Em todo mês de janeiro, a plataforma, que pertence à Amazon, inicia o Goodreads Reading Challenge. “Esse é um modo interativo para que os leitores possam se motivar a ler mais, ao estipular um número de livros que gostariam de ler no ano”, afirma a empresa em comunicado enviado à ELLE. “Até o momento, em 2022, 5,1 milhões de membros se inscreveram, com uma meta de, em média, 47 livros.” O desafio não dá recompensas, “além da satisfação de saber que você atingiu uma meta pessoal de leitura”.
O Goodreads possui ainda uma estrutura de rede social, na qual os usuários conferem quais produções seus amigos, e autores renomados, leem. “Essas conexões permitem descobrir obras, assim como interagir por meio de comentários e mensagens diretas”, complementa a empresa.
Incentivos à leitura costumam ser uma boa ideia, mas não para todos e em qualquer circustância. Em entrevista à revista inglesa i-D, Karen, uma influenciadora de livros no Instagram que criou uma conta no Goodreads inicialmente por diversão, relata a constante pressão de provar sua credibilidade na plataforma ao ler o máximo de livros que conseguia – caso contrário, não teria tanta novidade para comunicar. O estabelecimento de metas para completar o desafio de leitura, diz ela, criou ainda uma competição consigo mesma, assim como estimulou a criação ininterrupta de novos passos a serem dados, o que resultou em estresse e ansiedade.
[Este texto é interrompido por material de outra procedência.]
import Summits.QuantumFields.BalabanUV.Beta.FP.StepKernelWardDataRecord
import Summits.QuantumFields.BalabanUV.Beta.CombOneShotJetsTabs

/-!
# `BalabanUV.Beta.FP.StepRecursionFeedTabs` — road «FP» for binder row D1, ROUTE T, OWNER #31: **THE (F1) END AT THE (III′) LITERAL FOR THE ONE-SHOT
# COMPOSITE JET DATA `JcOfTabs` (an2's R-D1-g42-4 ∕ R-D1-g43-2 «one `Jc` for both roads = the composite-contour literal») — M‴'s `htel` from an4's
# `StepRecursion` in ONE hypothesis, resp. from the road's rows (L1)(L2′), with (L3′) AND (L4′) DISCHARGED**

WHY (W-an2-g43-9, journal l.47638: «#31 — yours, GO»).  The `Jc` of record for ROOT M‴'s `htel : D1Tel Lc (JsB12CombShSym hLc N (symTablesAn1S2 3 Lc cΛ) cΛ cB) Jc`
is the composite-contour literal, named by the row OWNER as `CombOneShotJetsTabs.JcOfTabs hLc N tabs cΛ cB m := JsB12CombShSym (Lc := Lc^m) hLc.pow N (tabs m)
(cΛ m) (cB m) 0` over a scale-indexed table record `tabs` (`JcOf` = its an1-instance by `rfl`; `tabsComp`'s members are DEFINED by the recursion — R-D1-g43-2).
an2's `TshotOf_JcOfTabs_one (h1 : HEq (tabs 1) tabs₁)` is an4's base identity `hbase` at that literal; OWNER #30d `FP/StepKernelWardDataRecord` §2 makes the
(T0)(T1) rows of the step kernels theorems at the locks.  THIS FILE composes the two with an4's node theorem ∕ #28's socket: for ANY `tabs` whose depth-1
member IS an1's record at the level-1 locks (`h1`), M‴'s `htel` at `Jc := JcOfTabs …` follows from `StepRecursion Lc (TbalOf …) (TshotOf Lc (JcOfTabs …))
(wStep Lc)` ALONE (§1), resp. from (L1) `hlaw` + (L2′) `hN hF hG` ALONE (§2) — no `hbase`, no `hT0 hT1` displayed.  [folklore] composition BY NAME (an4's
`HessianTelescopingKKT.d1Tel_of_stepRecursion_wStep` — the node author's own junction J1, journal l.47555 —, #28 `StepRecursionFeed.d1Tel_of_kernel_laws_wStep`,
#30d `stepT0_∕stepT1_JsB12CombShSym_an1S2_pinned`, an2's `TshotOf_JcOfTabs_one`); no `def`, no `def … : Prop`, nothing cited, 0 sorry.

WHAT STAYS DISPLAYED: `hrec` (§1) resp. (L1)(L2′) (§2) — the road's (T-ID) assembly —, the anchor `h1`, and M‴'s own scalars `Odd Lc`, `2 ≤ Lc`, `2 ≤ N`,
`hΛ : cΛ 1 · Lc⁴ = 2`, `hcB : cB 1 = −Lc¹²∕4` (the level-1 locks; deeper locks `cΛ m, cB m` are FREE — Q-an2-g42-2 «FREE as staged», d1-p2 ∕ d1-p3 concordant).
NOT HERE: `tabsComp` itself (the row's), any claim that a `tabs` IS Bałaban's composite record ((C1)), any estimate.

HONEST DEPENDENCY (page 1, mandatory): continuum YM on T⁴ ⇐ BetaPertH ∧ nine spine estimates (0/9 proved); BetaPertH ⇐ (D1) ∧ (D4) ∧ CAP+tail;
G-an2-4 gates asym, D1 and NE2/3/4.  HONEST FRAMING (cell contract, verbatim): «discharging `BetaPertH` makes Bałaban's UV stability UNCONDITIONAL —
a real constructive-QFT result; it is NOT the continuum limit and NOT the Clay problem.»  ABSOLUTE RULE (cell charter, verbatim): «No internally-minted
statement may enter as a cited fact. Every hypothesis is either kernel-proved in this package or a verbatim quotation of a PUBLISHED theorem with page
reference. The manuscript(s) under audit are NOT citable for their own disputed steps — they are the thing under adjudication; programme-internal
(2001/route/tribunal) claims are never citable.»  Nothing of Bałaban's asserted; 0 estimates; 0∕4 row-D1 binders (hW, hR, D1Tel, D1Rep — `D1Tel` is CONCLUDED
only from the displayed `hrec` ∕ rows); ROOT M‴ p325680 untouched; NOT (T-ID), NOT SDF, NOT D1, NOT BetaPertH, NOT continuum, NOT Clay.
Road «FP» OWNER, b2b-balaban-beta-d1-p3 gen 23, 2026-08-22.  No existing file touched.
-/

noncomputable section

namespace Summit.QuantumFields.BalabanUV.Beta.FP.StepRecursionFeedTabs

open Literature.MathematicalPhysics.QuantumFieldTheory.Balaban1983to89
open Literature.MathematicalPhysics.QuantumFieldTheory.Balaban1983to89.Beta
open DressedMomentNormalisation (EKer dressedEntry)
open OneStepKernelFamily (TbalOf TshotOf D1Tel)
open HessianTelescopingKKT (StepRecursion wStep d1Tel_of_stepRecursion_wStep)
open Summit.QuantumFields.BalabanUV.Beta.SymmetrisedStepJets (SymTables)
open Summit.QuantumFields.BalabanUV.Beta.SymSecondOrderTablesAn1 (symTablesAn1S2)
open Summit.QuantumFields.BalabanUV.Beta.CombChartJointEnd (JsB12CombShSym)
open Summit.QuantumFields.BalabanUV.Beta.CombOneShotJetsTabs (JcOfTabs TshotOf_JcOfTabs_one)
open Summit.QuantumFields.BalabanUV.Beta.FP.StepRecursionFeed (d1Tel_of_kernel_laws_wStep)
open Summit.QuantumFields.BalabanUV.Beta.FP.StepKernelWardDataRecord (stepT0_JsB12CombShSym_an1S2_pinned stepT1_JsB12CombShSym_an1S2_pinned)

variable {Lc : ℕ} [NeZero Lc]

/-! ## §1 From an4's `StepRecursion` alone -/

/-- [folklore] **`D1Tel` AT THE (III′) LITERAL FOR `JcOfTabs`, FROM an4's `StepRecursion` IN ONE HYPOTHESIS.**  For any scale-indexed record `tabs` whose
depth-1 member is an1's record at the level-1 lock (`h1`, an2's `HEq` currency across `Lc¹ = Lc`): `StepRecursion Lc (TbalOf Lc (JsB12CombShSym hLc N
(symTablesAn1S2 3 Lc (cΛ 1)) (cΛ 1) (cB 1))) (TshotOf Lc (JcOfTabs hLc N tabs cΛ cB)) (wStep Lc)` ⟹ M‴'s `htel` at `Jc := JcOfTabs hLc N tabs cΛ cB` — an4's
`d1Tel_of_stepRecursion_wStep` with (T0)(T1) from #30d and `hbase := TshotOf_JcOfTabs_one`. -/
theorem d1Tel_JcOfTabs_of_stepRecursion_wStep_pinned (hLc : Odd Lc) (hL2 : 2 ≤ Lc) {N : ℕ} (hN : 2 ≤ N) (cΛ cB : ℕ → ℝ)
    (hΛ : cΛ 1 * (Lc : ℝ) ^ 4 = 2) (hcB : cB 1 = -((Lc : ℝ) ^ 12 / 4)) (tabs : ∀ m : ℕ, SymTables 3 (Lc ^ m))
    (h1 : HEq (tabs 1) (symTablesAn1S2 3 Lc (cΛ 1)))
    (hrec : StepRecursion Lc (TbalOf Lc (JsB12CombShSym hLc N (symTablesAn1S2 3 Lc (cΛ 1)) (cΛ 1) (cB 1))) (TshotOf Lc (JcOfTabs hLc N tabs cΛ cB))
      (wStep Lc)) :
    D1Tel Lc (JsB12CombShSym hLc N (symTablesAn1S2 3 Lc (cΛ 1)) (cΛ 1) (cB 1)) (JcOfTabs hLc N tabs cΛ cB) :=
  d1Tel_of_stepRecursion_wStep _ _ (stepT0_JsB12CombShSym_an1S2_pinned hLc hL2 hN (cΛ 1) (cB 1) hΛ hcB)
    (stepT1_JsB12CombShSym_an1S2_pinned hLc hL2 hN (cΛ 1) (cB 1) hΛ hcB) (TshotOf_JcOfTabs_one hLc N tabs cΛ cB (symTablesAn1S2 3 Lc (cΛ 1)) h1) hrec

/-! ## §2 From the road's rows (L1)(L2′) alone -/

/-- [folklore] **`D1Tel` AT THE (III′) LITERAL FOR `JcOfTabs`, FROM THE ROAD's KERNEL ROWS (L1)(L2′) ALONE** — #28 §3 `d1Tel_of_kernel_laws_wStep` with (L3′)
`hbase := TshotOf_JcOfTabs_one … h1` and (L4′) `hT0 hT1 :=` #30d §2.  Displayed: (L1) `hlaw` (the de-periodised door per `j ≥ 1`), (L2′) `hN hF hG` at the
canonical weight, the anchor `h1`, M‴'s level-1 scalars. -/
theorem d1Tel_JcOfTabs_of_kernel_laws_wStep_pinned (hLc : Odd Lc) (hL2 : 2 ≤ Lc) {N : ℕ} (hN : 2 ≤ N) (cΛ cB : ℕ → ℝ)
    (hΛ : cΛ 1 * (Lc : ℝ) ^ 4 = 2) (hcB : cB 1 = -((Lc : ℝ) ^ 12 / 4)) (tabs : ∀ m : ℕ, SymTables 3 (Lc ^ m))
    (h1 : HEq (tabs 1) (symTablesAn1S2 3 Lc (cΛ 1))) (𝒦N 𝒦F 𝒦G : ℕ → EKer 4)
    (hlaw : ∀ j : ℕ, 1 ≤ j → ∀ (a b : Fin 4) (z : Fin 4 → ℤ), 𝒦N j a b z = 𝒦F j a b z + 𝒦G j a b z)
    (hN' : ∀ j : ℕ, 1 ≤ j → ∀ (a b : Fin 4) (z : Fin 4 → ℤ), 𝒦N j a b z = TshotOf Lc (JcOfTabs hLc N tabs cΛ cB) (j + 1) a b z)
    (hF : ∀ j : ℕ, 1 ≤ j → ∀ (a b : Fin 4) (z : Fin 4 → ℤ),
      𝒦F j a b z = (Lc : ℝ) ^ 8 * dressedEntry (wStep Lc j) (TshotOf Lc (JcOfTabs hLc N tabs cΛ cB) j) ((Lc : ℤ) • z) a b)
    (hG : ∀ j : ℕ, 1 ≤ j → ∀ (a b : Fin 4) (z : Fin 4 → ℤ),
      𝒦G j a b z = TbalOf Lc (JsB12CombShSym hLc N (symTablesAn1S2 3 Lc (cΛ 1)) (cΛ 1) (cB 1)) j a b z) :
    D1Tel Lc (JsB12CombShSym hLc N (symTablesAn1S2 3 Lc (cΛ 1)) (cΛ 1) (cB 1)) (JcOfTabs hLc N tabs cΛ cB) :=
  d1Tel_of_kernel_laws_wStep _ _ 𝒦N 𝒦F 𝒦G hlaw hN' hF hG (stepT0_JsB12CombShSym_an1S2_pinned hLc hL2 hN (cΛ 1) (cB 1) hΛ hcB)
    (stepT1_JsB12CombShSym_an1S2_pinned hLc hL2 hN (cΛ 1) (cB 1) hΛ hcB) (TshotOf_JcOfTabs_one hLc N tabs cΛ cB (symTablesAn1S2 3 Lc (cΛ 1)) h1)

end Summit.QuantumFields.BalabanUV.Beta.FP.StepRecursionFeedTabs

end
Questionada sobre esse ponto e se haveria algum tipo de medida ou instrução de acompanhamento, prevenção ou notificação do público, a empresa afirma à ELLE: “Assim como as metas que as pessoas criam no começo do ano para melhorar seus hábitos, os membros do Goodreads podem estabelecer um objetivo de leitura para ajudá-los a ler mais no ano que virá”. A declaração, por fim, ressalta: “Os membros sempre podem ajustar a quantidade de livros que se comprometeram a ler ao longo do ano”.
Comparar-se com o outro não é algo inaugurado pela internet nem necessariamente engatilha sofrimento emocional e psíquico, afirma Rodrigo Nejm. “Existe uma dimensão de comparação social que é a de ter referências sociais, subjetivas e simbólicas. A interação dá oportunidade de ver o outro na diferença e isso nos inspira.”
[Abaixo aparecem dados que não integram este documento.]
import Summits.QuantumFields.YangMills.Theorems.BalabanUVNodesN06AtRecord11ObligationsPins
import Summits.QuantumFields.YangMills.Theorems.BalabanUVNodesN06AtRecord11ObligationsHg
import Summits.QuantumFields.YangMills.Theorems.BalabanUVNodesN06SectBOfFrameV4
import Literature.MathematicalPhysics.QuantumFieldTheory.Balaban1983to89.B9Cor35ComparisonsEH
import Literature.MathematicalPhysics.QuantumFieldTheory.Balaban1983to89.B9Ineq344LocalPairHolds
import Literature.MathematicalPhysics.QuantumFieldTheory.Balaban1983to89.B9Ineq347GAAtLetters
import Literature.MathematicalPhysics.QuantumFieldTheory.Balaban1983to89.B9Thm39ReadingAtLetters
import Literature.MathematicalPhysics.QuantumFieldTheory.Balaban1983to89.B9Thm314Thm315RecordVacuity
import Literature.MathematicalPhysics.QuantumFieldTheory.Balaban1983to89.Node00.OpsYSectDE
import Literature.MathematicalPhysics.QuantumFieldTheory.Balaban1983to89.B9Thm312WholeLeafRelH
import Literature.MathematicalPhysics.QuantumFieldTheory.Balaban1983to89.B9Thm313WholeLeafRel
import Literature.MathematicalPhysics.QuantumFieldTheory.Balaban1983to89.B9Thm312WholeFacesY
import Literature.MathematicalPhysics.QuantumFieldTheory.Balaban1983to89.B9OpsRTransport
import Literature.MathematicalPhysics.QuantumFieldTheory.Balaban1983to89.B9CarrierBlockMultiplicity
import Literature.MathematicalPhysics.QuantumFieldTheory.Balaban1983to89.B9CoRealizesRelAtLetters
import Literature.MathematicalPhysics.QuantumFieldTheory.Balaban1983to89.B9Ineq349SiteReading
import Literature.MathematicalPhysics.QuantumFieldTheory.Balaban1983to89.B9Eq3132AtRecordDE
import Literature.MathematicalPhysics.QuantumFieldTheory.Balaban1983to89.B9Thm314Thm315RecordDE
import Literature.MathematicalPhysics.QuantumFieldTheory.Balaban1983to89.B9Thm311ReadingAtLetters
import Literature.MathematicalPhysics.QuantumFieldTheory.Balaban1983to89.B9RWSumsDefinitePinsPairM
import Literature.MathematicalPhysics.QuantumFieldTheory.Balaban1983to89.B9Thm311SymmAtRecordV4
import Summits.QuantumFields.YangMills.Theorems.BalabanUVNodesN06CoReadingsOfPins
import Literature.MathematicalPhysics.QuantumFieldTheory.Balaban1983to89.B9Eq3132NuReading
import Literature.MathematicalPhysics.QuantumFieldTheory.Balaban1983to89.B9GeoNbrCountKLevelV1
import Literature.MathematicalPhysics.QuantumFieldTheory.Balaban1983to89.Node00.OpsYSectEElim
import Literature.MathematicalPhysics.QuantumFieldTheory.Balaban1983to89.B9Thm311PosAtRecordV4
import Literature.MathematicalPhysics.QuantumFieldTheory.Balaban1983to89.B9CoReadingCoordsH
import Literature.MathematicalPhysics.QuantumFieldTheory.Balaban1983to89.B9Ineq349SiteFromBlocks
import Literature.MathematicalPhysics.QuantumFieldTheory.Balaban1983to89.Node00.OpsYRecordV4
import Literature.MathematicalPhysics.QuantumFieldTheory.Balaban1983to89.B9Thm315WholeSectERepOn
import Literature.MathematicalPhysics.QuantumFieldTheory.Balaban1983to89.B9CoReadingCoordsTranspose
import Literature.MathematicalPhysics.QuantumFieldTheory.Balaban1983to89.B9CoReadingCoordsL2Pair
import Literature.MathematicalPhysics.QuantumFieldTheory.Balaban1983to89.B9CoReadingCoordsL2S
import Literature.MathematicalPhysics.QuantumFieldTheory.Balaban1983to89.B9Thm312WholeLeafCompletePairMBZSLRC
import Literature.MathematicalPhysics.QuantumFieldTheory.Balaban1983to89.B9RWSumsCompleteGeo9YNbr
import Literature.MathematicalPhysics.QuantumFieldTheory.Balaban1983to89.B9Thm313WholeLeafCompletePairMBCZcUSXCL
import Summits.QuantumFields.YangMills.Theorems.BalabanUVNodesN06C1L2LegAtPinsR
import Literature.MathematicalPhysics.QuantumFieldTheory.Balaban1983to89.Node00.OpsYRecordV4P
import Literature.MathematicalPhysics.QuantumFieldTheory.Balaban1983to89.B9QLettersAtPins
import Summits.QuantumFields.YangMills.Theorems.BalabanUVNodesN06ZLettersLegAtPinsPU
Entretanto, a potencialização dessa comparação por dispositivos digitais e o compartilhamento de dados, atrelados ao estímulo por performance de uma atividade antes descompromissada, “pode ter um efeito bem nefasto” quando a dosagem está desregulada, analisa Nejm. E, nesse caso, cabe a cada um fazer o seu balanço: “Qual é a capacidade de dosagem das experiências? Comparar a sua performance com a do outro te adoece e causa sofrimento ou se enquadra mais em uma dinâmica de compartilhamento e conexão? O cálculo tem que ser feito o tempo todo”, diz.